1.        Algemene uitgangspunten

 “Eén-jaarstermijn”

Het gemeentelijk ruimtelijk beleid is vastgelegd in diverse bestemmingsplannen. Deze bestemmingsplannen vormen de basis voor de vraag of een bepaalde ruimtelijke ontwikkeling wel of niet is toegestaan. In het voortraject bij de totstandkoming van een bestemmingsplan wordt beoordeeld of het geldende beleid moet worden aangepast. Zodra een bestemmingsplan is vastgesteld is uitgangspunt dat een bestemmingsplan het meest actuele en gewenste ruimtelijke beleid bevat. Het is daarom niet wenselijk om binnen een jaar na vaststelling van het bestemmingsplan een afwijking van het bestemmingsplan toe te staan. In principe geldt dan ook dat in het eerste jaar na vaststelling van een bestemmingsplan afwijkingen niet worden toegestaan.

 

Een uitzondering op de “één-jaarstermijn” betreft de situatie dat een bepaald plan in strijd is met het bestemmingsplan terwijl bij een min of meer identieke situatie binnen hetzelfde bestemmingsplan geen sprake is van strijd met het bestemmingsplan of wanneer sprake is van kennelijke omissies.
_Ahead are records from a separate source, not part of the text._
import Literature.NumberTheory.GaloisRepresentations.LubinTateColemanRelativeSeriesTwo
import HarnessLib

/-!
# Galois equivariance of the relative Coleman power series: `g_{σβ} = g_β ∘ [κ(σ)]_f` (de Shalit I Cor. 2.3 (iv), unramified base, `q = 2`)

De Shalit, *Iwasawa theory of elliptic curves with complex multiplication* (1987), Ch. I §2.3 (iv): for `σ ∈ Gal(k_ξ/k')` with
`σ(ω) = [κ(σ)]_f(ω)`, `g_{σ(β)} = g_β ∘ [κ(σ)]_f`.  Over the unramified base `E ⊆ F^{nr}` (finite Galois over `F`), `f = πX + X²`,
with `σ = relRestrict σ̃` the restriction of an element `σ̃ ∈ Γ_F` FIXING `E` pointwise and `κ(σ) = χ_π(σ̃)` (`lubinTateChar`),
this file PROVES (0 sorry):

* `homE` — the endomorphism `[v]_f` read in `𝒪_E⟦X⟧`; `evS_homE_map` (`[v]_f(y) = [v] y` at points), `map_homE`,
  `map_iterate_subst_homE` (the twists `(φ⁻¹)^{k}` commute with `∘ [v]_f`), `evS_subst_homE` (`(G ∘ [v])^ι(y) = G^ι([v]y)`).
* ★★ `relColemanSeries_eq_subst_homE` — **if `β'_m = σ(β_m)` for all `m` (`σ = σ̃|_{E·K_π^{m+1}}`, `σ̃|_E = id`) then
  `g_{β'} = g_β ∘ [χ_π(σ̃)]_f`**.

## References

* E. de Shalit, *Iwasawa theory of elliptic curves with complex multiplication* (1987), Ch. I §2.3 Corollary (iv). [deShalit1987]
-/

noncomputable section

open Filter Topology
open scoped PowerSeries.WithPiTopology

namespace Literature.NumberTheory.GaloisRepresentations

section RelativeGaloisTwo

open GaloisRepresentations.IsNonarchimedeanLocalField LubinTate ValuativeRel Field

variable {F : Type} [Field F] [ValuativeRel F] [TopologicalSpace F] [IsNonarchimedeanLocalField F]

attribute [local instance] ltNormUniformSpace ltNormIsUniformAddGroup rk1 nF nE fintypeResidueField

variable {π : 𝒪[F]} (hπ : (valuation F).IsUniformizer (π : F))
variable (E : IntermediateField F (AlgebraicClosure F)) [FiniteDimensional F E]

/-! ### `[v]_f` read in `𝒪_E⟦X⟧` -/

/-- **`[v]_f ∈ 𝒪_E⟦X⟧`**: the Lubin–Tate endomorphism series with its `𝒪_F`-coefficients read in `𝒪_E`.
[cite: deShalit1987, Ch. I §1.5] -/
def homE (v : 𝒪[F]) : PowerSeries (unitBall E) :=
  (hom (isLTRing_LTCoeff hπ) (isLTSeries_LTCoeff π) (isLTSeries_LTCoeff π) (LTCoeff.of F v)).map
    (algebraMap (LTCoeff F) (unitBall E))

/-- `[v]_f(0) = 0` in `𝒪_E⟦X⟧`. [cite: deShalit1987, Ch. I §1.5] -/
theorem constantCoeff_homE (v : 𝒪[F]) : PowerSeries.constantCoeff (homE hπ E v) = 0 := by
  rw [homE, ← PowerSeries.coeff_zero_eq_constantCoeff_apply, PowerSeries.coeff_map, PowerSeries.coeff_zero_eq_constantCoeff_apply,
    constantCoeff_hom, map_zero]

/-- **`[v]_f(y) = [v] y`** at a point `y` of `𝔪_E`. [cite: deShalit1987, Ch. I §1.5] -/
theorem evS_homE (v : 𝒪[F]) (y : (maxNilIdeal F E).toIdeal) :
    evS (maxNilIdeal F E) y (homE hπ E v) =
      ((ltSMul (maxNilIdeal F E) (isLTRing_LTCoeff hπ) (isLTSeries_LTCoeff π) (LTCoeff.of F v) y :
        (maxNilIdeal F E).toIdeal) : unitBall E) := by
  rw [homE, evS_map]; rfl

variable {E} in
/-- A ring map over `𝒪_F` fixes `[v]_f`: `([v]_f)^ψ = [v]_f` (`ψ ∘ ι_{E₁} = ι_{E₂}`). [cite: deShalit1987, Ch. I §1.5] -/
theorem map_homE {E₂ : IntermediateField F (AlgebraicClosure F)} [FiniteDimensional F E₂] {ψ : unitBall E →+* unitBall E₂}
    (hψ : ∀ a : LTCoeff F, ψ (algebraMap (LTCoeff F) (unitBall E) a) = algebraMap (LTCoeff F) (unitBall E₂) a) (v : 𝒪[F]) :
    PowerSeries.map ψ (homE hπ E v) = homE hπ E₂ v := by
  have hcomp : ψ.comp (algebraMap (LTCoeff F) (unitBall E)) = algebraMap (LTCoeff F) (unitBall E₂) := RingHom.ext hψ
  rw [homE, homE, ← RingHom.comp_apply (PowerSeries.map ψ) (PowerSeries.map _), ← PowerSeries.map_comp, hcomp]

variable {E} in
/-- `(G ∘ [v]_f)^ψ = G^ψ ∘ [v]_f` for `ψ` over `𝒪_F`. [cite: deShalit1987, Ch. I §2.3 (iv)] -/
theorem map_subst_homE {E₂ : IntermediateField F (AlgebraicClosure F)} [FiniteDimensional F E₂] {ψ : unitBall E →+* unitBall E₂}
    (hψ : ∀ a : LTCoeff F, ψ (algebraMap (LTCoeff F) (unitBall E) a) = algebraMap (LTCoeff F) (unitBall E₂) a)
    (v : 𝒪[F]) (G : PowerSeries (unitBall E)) :
    PowerSeries.map ψ (G.subst (homE hπ E v)) = (PowerSeries.map ψ G).subst (homE hπ E₂ v) := by
  have e : PowerSeries.map ψ (G.subst (homE hπ E v)) = (PowerSeries.map ψ G).subst ((homE hπ E v).map ψ) :=
    PowerSeries.map_subst (PowerSeries.HasSubst.of_constantCoeff_zero' (constantCoeff_homE hπ E v)) G
  rw [e, map_homE hπ hψ]

/-- The twists `ψ^k` commute with `∘ [v]_f`. [cite: deShalit1987, Ch. I §2.3 (iv)] -/
theorem map_iterate_subst_homE {ψ : unitBall E →+* unitBall E}
    (hψ : ∀ a : LTCoeff F, ψ (algebraMap (LTCoeff F) (unitBall E) a) = algebraMap (LTCoeff F) (unitBall E) a)
    (v : 𝒪[F]) (k : ℕ) (G : PowerSeries (unitBall E)) :
    (PowerSeries.map ψ)^[k] (G.subst (homE hπ E v)) = ((PowerSeries.map ψ)^[k] G).subst (homE hπ E v) := by
  induction k generalizing G with
  | zero => rfl
  | succ k ih => rw [Function.iterate_succ_apply, Function.iterate_succ_apply, map_subst_homE hπ hψ, ih]

variable {E} in
/-- **`(G ∘ [v]_f)^ι(y) = G^ι([v] y)`** (`E ≤ E'`, `y ∈ 𝔪_{E'}`). [cite: deShalit1987, Ch. I §2.3 (iv)] -/
theorem evS_map_subst_homE {E' : IntermediateField F (AlgebraicClosure F)} [FiniteDimensional F E'] (h : E ≤ E') (v : 𝒪[F])
    (G : PowerSeries (unitBall E)) (y : (maxNilIdeal F E').toIdeal) :
    evS (maxNilIdeal F E') y (PowerSeries.map (inclUnitBall (F := F) h : unitBall E →+* unitBall E') (G.subst (homE hπ E v))) =
      evS (maxNilIdeal F E') (ltSMul (maxNilIdeal F E') (isLTRing_LTCoeff hπ) (isLTSeries_LTCoeff π) (LTCoeff.of F v) y)
        (PowerSeries.map (inclUnitBall (F := F) h : unitBall E →+* unitBall E') G) := by
  rw [map_subst_homE hπ (ψ := (inclUnitBall (F := F) h : unitBall E →+* unitBall E')) (fun a => (inclUnitBall (F := F) h).commutes a),
    evS_subst (maxNilIdeal F E') y (constantCoeff_homE hπ E' v)]
  congr 2
  apply Subtype.ext
  exact evS_homE hπ E' v y

/-! ### `g_{σβ} = g_β ∘ [χ(σ̃)]_f` -/

variable [Normal F E] [IsGalois F E] (hq : residueFieldCard F = 2) (hE : E ≤ maxUnramified F)
  {σ₀ : absoluteGaloisGroup F} (hσ₀ : IsAbsArithFrob σ₀)

/-- ★★ **Galois equivariance of the relative Coleman series** (de Shalit Cor. I.2.3 (iv) over the unramified base):
if `σ̃ ∈ Γ_F` fixes `E` pointwise and `β'_m = σ̃|_{E·K_π^{m+1}}(β_m)` for all `m`, then `g_{β'} = g_β ∘ [χ_π(σ̃)]_f`
(the values agree: `((φ⁻¹)^{m+1}(g_β ∘ [v]))^ι(ω_{m+1}) = ((φ⁻¹)^{m+1}g_β)^ι([v]ω_{m+1}) = σ(β_m)`, and uniqueness).
[cite: deShalit1987, Ch. I §2.3 (iv)] -/
theorem relColemanSeries_eq_subst_homE (β β' : RelNormCoherentUnits hπ E) {σ : absoluteGaloisGroup F}
    (hσE : ∀ x : E, σ • (x : AlgebraicClosure F) = x)
    (hβ' : ∀ m, ((β'.val m : unitBall (E ⊔ ltField π m : IntermediateField F (AlgebraicClosure F))) :
        (E ⊔ ltField π m : IntermediateField F (AlgebraicClosure F))) =
      relRestrict hπ E m σ ((β.val m : unitBall (E ⊔ ltField π m : IntermediateField F (AlgebraicClosure F))) :
        (E ⊔ ltField π m : IntermediateField F (AlgebraicClosure F)))) :
    relColemanSeries hπ E hq hE hσ₀ β' =
      (relColemanSeries hπ E hq hE hσ₀ β).subst (homE hπ E (lubinTateChar hπ σ : 𝒪[F])) := by
  symm
  refine eq_relColemanSeries hπ E hq hE hσ₀ fun m => ?_
  have hψ : ∀ a : LTCoeff F, ((frobUnitBall E σ₀).symm : unitBall E →+* unitBall E) (algebraMap (LTCoeff F) (unitBall E) a) =
      algebraMap (LTCoeff F) (unitBall E) a := fun a => by
    change (frobUnitBall E σ₀).symm (algebraMap 𝒪[F] (unitBall E) ((LTCoeff.of F).symm a)) = _
    rw [RingEquiv.symm_apply_eq]
    exact (unitBallEquiv_algebraMap E _ _).symm
  rw [map_iterate_subst_homE hπ E hψ, evS_map_subst_homE hπ (le_sup_left : E ≤ E ⊔ ltField π m)]
  -- `[χ(σ̃)] ω_{m+1} = σ ω_{m+1}`
  have hpt : ltSMul (maxNilIdeal F (E ⊔ ltField π m : IntermediateField F (AlgebraicClosure F))) (isLTRing_LTCoeff hπ)
      (isLTSeries_LTCoeff π) (LTCoeff.of F (lubinTateChar hπ σ : 𝒪[F]))
      (inclPt (le_sup_right : ltField π m ≤ E ⊔ ltField π m) (cohPt hπ m)) =
      mapPt (relRestrict hπ E m σ) (inclPt (le_sup_right : ltField π m ≤ E ⊔ ltField π m) (cohPt hπ m)) := by
    rw [inclPt_cohPt_eq_relAct, mapPt_relRestrict_relAct, ← relAct, ← relAct_mul]
  rw [hpt, ← Subtype.coe_inj]
  rw [← algEquiv_evS_map_inclUnitBall (le_sup_left : E ≤ E ⊔ ltField π m) (relRestrict hπ E m σ)
    (relRestrict_apply_inclusion hπ E m hσE) _ _, evS_relColemanSeries, hβ']

end RelativeGaloisTwo

end Literature.NumberTheory.GaloisRepresentations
In dat geval kan het wenselijk zijn om binnen het jaar een afwijkingsprocedure te starten.

 

Belangenafweging

In hoofdstuk 2 wordt aangegeven in welke gevallen afwijkingen van het bestemmingsplan worden toegestaan.  Het betreft hier louter een bevoegdheid en geen verplichting. Het toestaan van een afwijking is maatwerk. Hieraan voorafgaand dient een belangenafweging plaats te vinden (artikel 3:4, eerste lid van de Awb). Het belang van de aanvrager moet worden afgewogen tegen belangen van derden. Het belang van de aanvrager ligt voor de hand. Zijn of haar woongenot dan wel gebruiksgenot zal toenemen. Daartegenover staan de belangen van derden. Zij kunnen in hun belangen worden geschaad (derving woongenot, vermindering privacy, verminderde daglichttoetreding, waardevermindering eigendommen, belemmering uitzicht en eventuele andere privaatrechtelijke belangen).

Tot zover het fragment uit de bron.